Dataset items

/-- The number of literals of `φ_C` is at most `|C⁻¹(1)| · |dom C|` (each term has
`min |dom C| |r| ≤ |dom C|` literals). [cite: Hirahara2022PartialMCSP, proof of Thm. 5.2 (p. 18, "The number of the literals in φⱼ")] -/
theorem numLiterals_toMonotoneDNF_le (q : ℕ) (C : CSPConstraint) :
    (C.toMonotoneDNF q).numLiterals ≤ C.accepting.length * C.vars.length := by
  unfold toMonotoneDNF MonotoneDNF.numLiterals
  induction C.accepting with
  | nil => simp
  | cons r l ih =>
    simp only [List.map_cons, List.sum_cons, List.length_cons, List.length_zipWith]
    calc min C.vars.length r.length + (List.map List.length
            (List.map (fun r => List.zipWith (fun x a => x * q + a) C.vars r) l)).sum
        ≤ C.vars.length + l.length * C.vars.length := Nat.add_le_add (min_le_left _ _) ih
      _ = (l.length + 1) * C.vars.length := by ring

/-- Every literal of `φ_C` is `< n * q` when `C` is well formed over `n` variables and the
alphabet `[q']` with `q' ≤ q` (literal `x * q + a` with `x < n`, `a < q`). [cite: Hirahara2022PartialMCSP, proof of Thm. 5.2 (p. 16)] -/
theorem isOver_toMonotoneDNF {n q q' : ℕ} {C : CSPConstraint} (hC : C.WellFormed n q')
    (hq : q' ≤ q) : (C.toMonotoneDNF q).IsOver (n * q) := by
  intro t ht l hl
  obtain ⟨r, hr, rfl⟩ := List.mem_map.1 ht
  obtain ⟨i, hi, rfl⟩ := List.mem_iff_getElem.1 hl
  simp only [List.length_zipWith, lt_min_iff] at hi
  rw [List.getElem_zipWith]
  have hx : C.vars[i] < n := hC.1 _ (List.getElem_mem hi.1)
  have ha : r[i] < q := ((hC.2.2.2 r hr).2 _ (List.getElem_mem hi.2)).trans_le hq
  calc C.vars[i] * q + r[i] < C.vars[i] * q + q := Nat.add_lt_add_left ha _
    _ = (C.vars[i] + 1) * q := by ring
    _ ≤ n * q := Nat.mul_le_mul_right _ hx

/-- A well-formed constraint over the alphabet `[q]` has at most `q ^ |dom C|` accepting local
assignments (they are pairwise distinct words of length `|dom C|` over `[q]`; Hirahara:
"`|Cⱼ⁻¹(1)| · D ≤ |Σ|^D · D`"). [cite: Hirahara2022PartialMCSP, proof of Thm. 5.2 (p. 18)] -/
theorem length_accepting_le_pow {n q : ℕ} {C : CSPConstraint} (hC : C.WellFormed n q) :
    C.accepting.length ≤ q ^ C.vars.length := by
  classical
  set D := C.vars.length
  let S : Finset (List ℕ) :=
    (Fintype.piFinset fun _ : Fin D => Finset.range q).image fun f => List.ofFn f
  have hsub : C.accepting.toFinset ⊆ S := by
    intro r hr
    rw [List.mem_toFinset] at hr
    obtain ⟨hlen, hval⟩ := hC.2.2.2 r hr
    refine Finset.mem_image.2 ⟨fun i => r[i.1]'(by rw [hlen]; exact i.2), ?_, ?_⟩
    · exact Fintype.mem_piFinset.2 fun i => Finset.mem_range.2 (hval _ (List.getElem_mem _))
    · exact List.ext_getElem (by simp [hlen, D]) fun i h₁ h₂ => by simp
  calc C.accepting.length = C.accepting.toFinset.card := (List.toFinset_card_of_nodup hC.2.2.1).symm
    _ ≤ S.card := Finset.card_le_card hsub
    _ ≤ (Fintype.piFinset fun _ : Fin D => Finset.range q).card := Finset.card_image_le
    _ = q ^ D := by rw [Fintype.card_piFinset, Finset.prod_const, Finset.card_range, Finset.card_univ,
        Fintype.card_fin]

end CSPConstraint

namespace CSPInstance

/-- The literal width `q₁ := max |Σ| 1`: literals `L_{x,a}` are indexed `x * q₁ + a`, `a < q₁`.
(For `|Σ| ≥ 1` this is `|Σ|`; the `max` only keeps the CMMSA size `n · q₁ ≥ n` when `Σ = ∅`.)
[cite: Hirahara2022PartialMCSP, proof of Thm. 5.2 (p. 16, "indexed by (x, a) ∈ [n] × Σ")] -/
def litWidth (Ψ : CSPInstance) : ℕ :=
  max Ψ.alphabetSize 1

/-- `|Ψ(x)|`: the number of constraints of `Ψ` containing `x` as a variable (the weight
`w(x, a)` of every literal `L_{x,a}`). [cite: Hirahara2022PartialMCSP, proof of Thm. 5.2 (p. 16, "w(x, a) … |Ψ(x)|")] -/
def occCount (Ψ : CSPInstance) (x : ℕ) : ℕ :=
  Ψ.constraints.countP fun C => x ∈ C.vars

/-- The total arity `Σⱼ |dom Cⱼ|` of the instance (equal to `m · D` for arity exactly `D`,
`totalArity_eq_of_hasArity`); the threshold `s` of the reduction. [cite: Hirahara2022PartialMCSP, proof of Thm. 5.2 (p. 16, "s := mD")] -/
def totalArity (Ψ : CSPInstance) : ℕ :=
  (Ψ.constraints.map fun C => C.vars.length).sum

/-- **The Dinur–Safra / Hirahara instance map** `Ψ ↦ (Φ, w, s)` of the proof of Thm. 5.2:
`n · q₁` variables (the literals `L_{x,a} = x * q₁ + a`), the formulas `φⱼ = φ_{Cⱼ}`
(`CSPConstraint.toMonotoneDNF`), the weights `w(x * q₁ + a) = |Ψ(x)|` (as a list of length
`n · q₁`, encoded in unary by `CMMSAInstance.encoding`), and the threshold `s = Σⱼ |dom Cⱼ|`
(`= m · D`). [cite: Hirahara2022PartialMCSP, proof of Thm. 5.2 (p. 16)] -/
def toCMMSA (Ψ : CSPInstance) : CMMSAInstance where
  numVars := Ψ.numVars * Ψ.litWidth
  formulas := Ψ.constraints.map fun C => C.toMonotoneDNF Ψ.litWidth
  weight := (List.range (Ψ.numVars * Ψ.litWidth)).map fun i => Ψ.occCount (i / Ψ.litWidth)
  threshold := Ψ.totalArity

/-- The assignment of the literals induced by a CSP assignment `σ`: `L_{x,a} = 1` iff `x < n`,
`a < q₁` and `σ(x) = a` (proof of Thm. 5.2, completeness: "we set `L_{x,α(x)} := 1` and
`L_{x,y} := 0` for every `y ∈ Σ ∖ {α(x)}`"). [cite: Hirahara2022PartialMCSP, proof of Thm. 5.2 (p. 17)] -/
def litAssign (Ψ : CSPInstance) (σ : ℕ → ℕ) : ℕ → Bool :=
  fun i => decide (i < Ψ.numVars * Ψ.litWidth ∧ σ (i / Ψ.litWidth) = i % Ψ.litWidth)

/-! ### Basic identities -/

/-- `1 ≤ q₁`. [folklore] -/
theorem one_le_litWidth (Ψ : CSPInstance) : 1 ≤ Ψ.litWidth :=
  le_max_right _ _

/-- `|Σ| ≤ q₁`. [folklore] -/
theorem alphabetSize_le_litWidth (Ψ : CSPInstance) : Ψ.alphabetSize ≤ Ψ.litWidth :=
  le_max_left _ _

/-- For a nonempty alphabet, `q₁ = |Σ|`. [folklore] -/
theorem litWidth_eq_of_pos {Ψ : CSPInstance} (h : 0 < Ψ.alphabetSize) : Ψ.litWidth = Ψ.alphabetSize :=
  max_eq_left h

/-- The number of CMMSA variables is `n · q₁` (definitional). [cite: Hirahara2022PartialMCSP, proof of Thm. 5.2 (p. 16)] -/
@[simp] theorem toCMMSA_numVars (Ψ : CSPInstance) : Ψ.toCMMSA.numVars = Ψ.numVars * Ψ.litWidth :=
  rfl

/-- The CMMSA formulas are the `φ_{Cⱼ}` (definitional). [cite: Hirahara2022PartialMCSP, proof of Thm. 5.2 (p. 16)] -/
@[simp] theorem toCMMSA_formulas (Ψ : CSPInstance) :
    Ψ.toCMMSA.formulas = Ψ.constraints.map fun C => C.toMonotoneDNF Ψ.litWidth :=
  rfl

/-- The threshold is the total arity (definitional). [cite: Hirahara2022PartialMCSP, proof of Thm. 5.2 (p. 16)] -/
@[simp] theorem toCMMSA_threshold (Ψ : CSPInstance) : Ψ.toCMMSA.threshold = Ψ.totalArity :=
  rfl

/-- The number of CMMSA formulas is the number `m` of constraints. [cite: Hirahara2022PartialMCSP, proof of Thm. 5.2 (p. 16)] -/
@[simp] theorem numFormulas_toCMMSA (Ψ : CSPInstance) :
    Ψ.toCMMSA.numFormulas = Ψ.numConstraints := by
  simp [CMMSAInstance.numFormulas, numConstraints]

#### Task to carry out:
The reply should consist solely of the lines above from the one that has "C.vars.length := by ring" through the one that has "C.WellFormed n q')", reproduced exactly.

#### Expected answer:
      _ = (l.length + 1) * C.vars.length := by ring

/-- Every literal of `φ_C` is `< n * q` when `C` is well formed over `n` variables and the
alphabet `[q']` with `q' ≤ q` (literal `x * q + a` with `x < n`, `a < q`). [cite: Hirahara2022PartialMCSP, proof of Thm. 5.2 (p. 16)] -/
theorem isOver_toMonotoneDNF {n q q' : ℕ} {C : CSPConstraint} (hC : C.WellFormed n q')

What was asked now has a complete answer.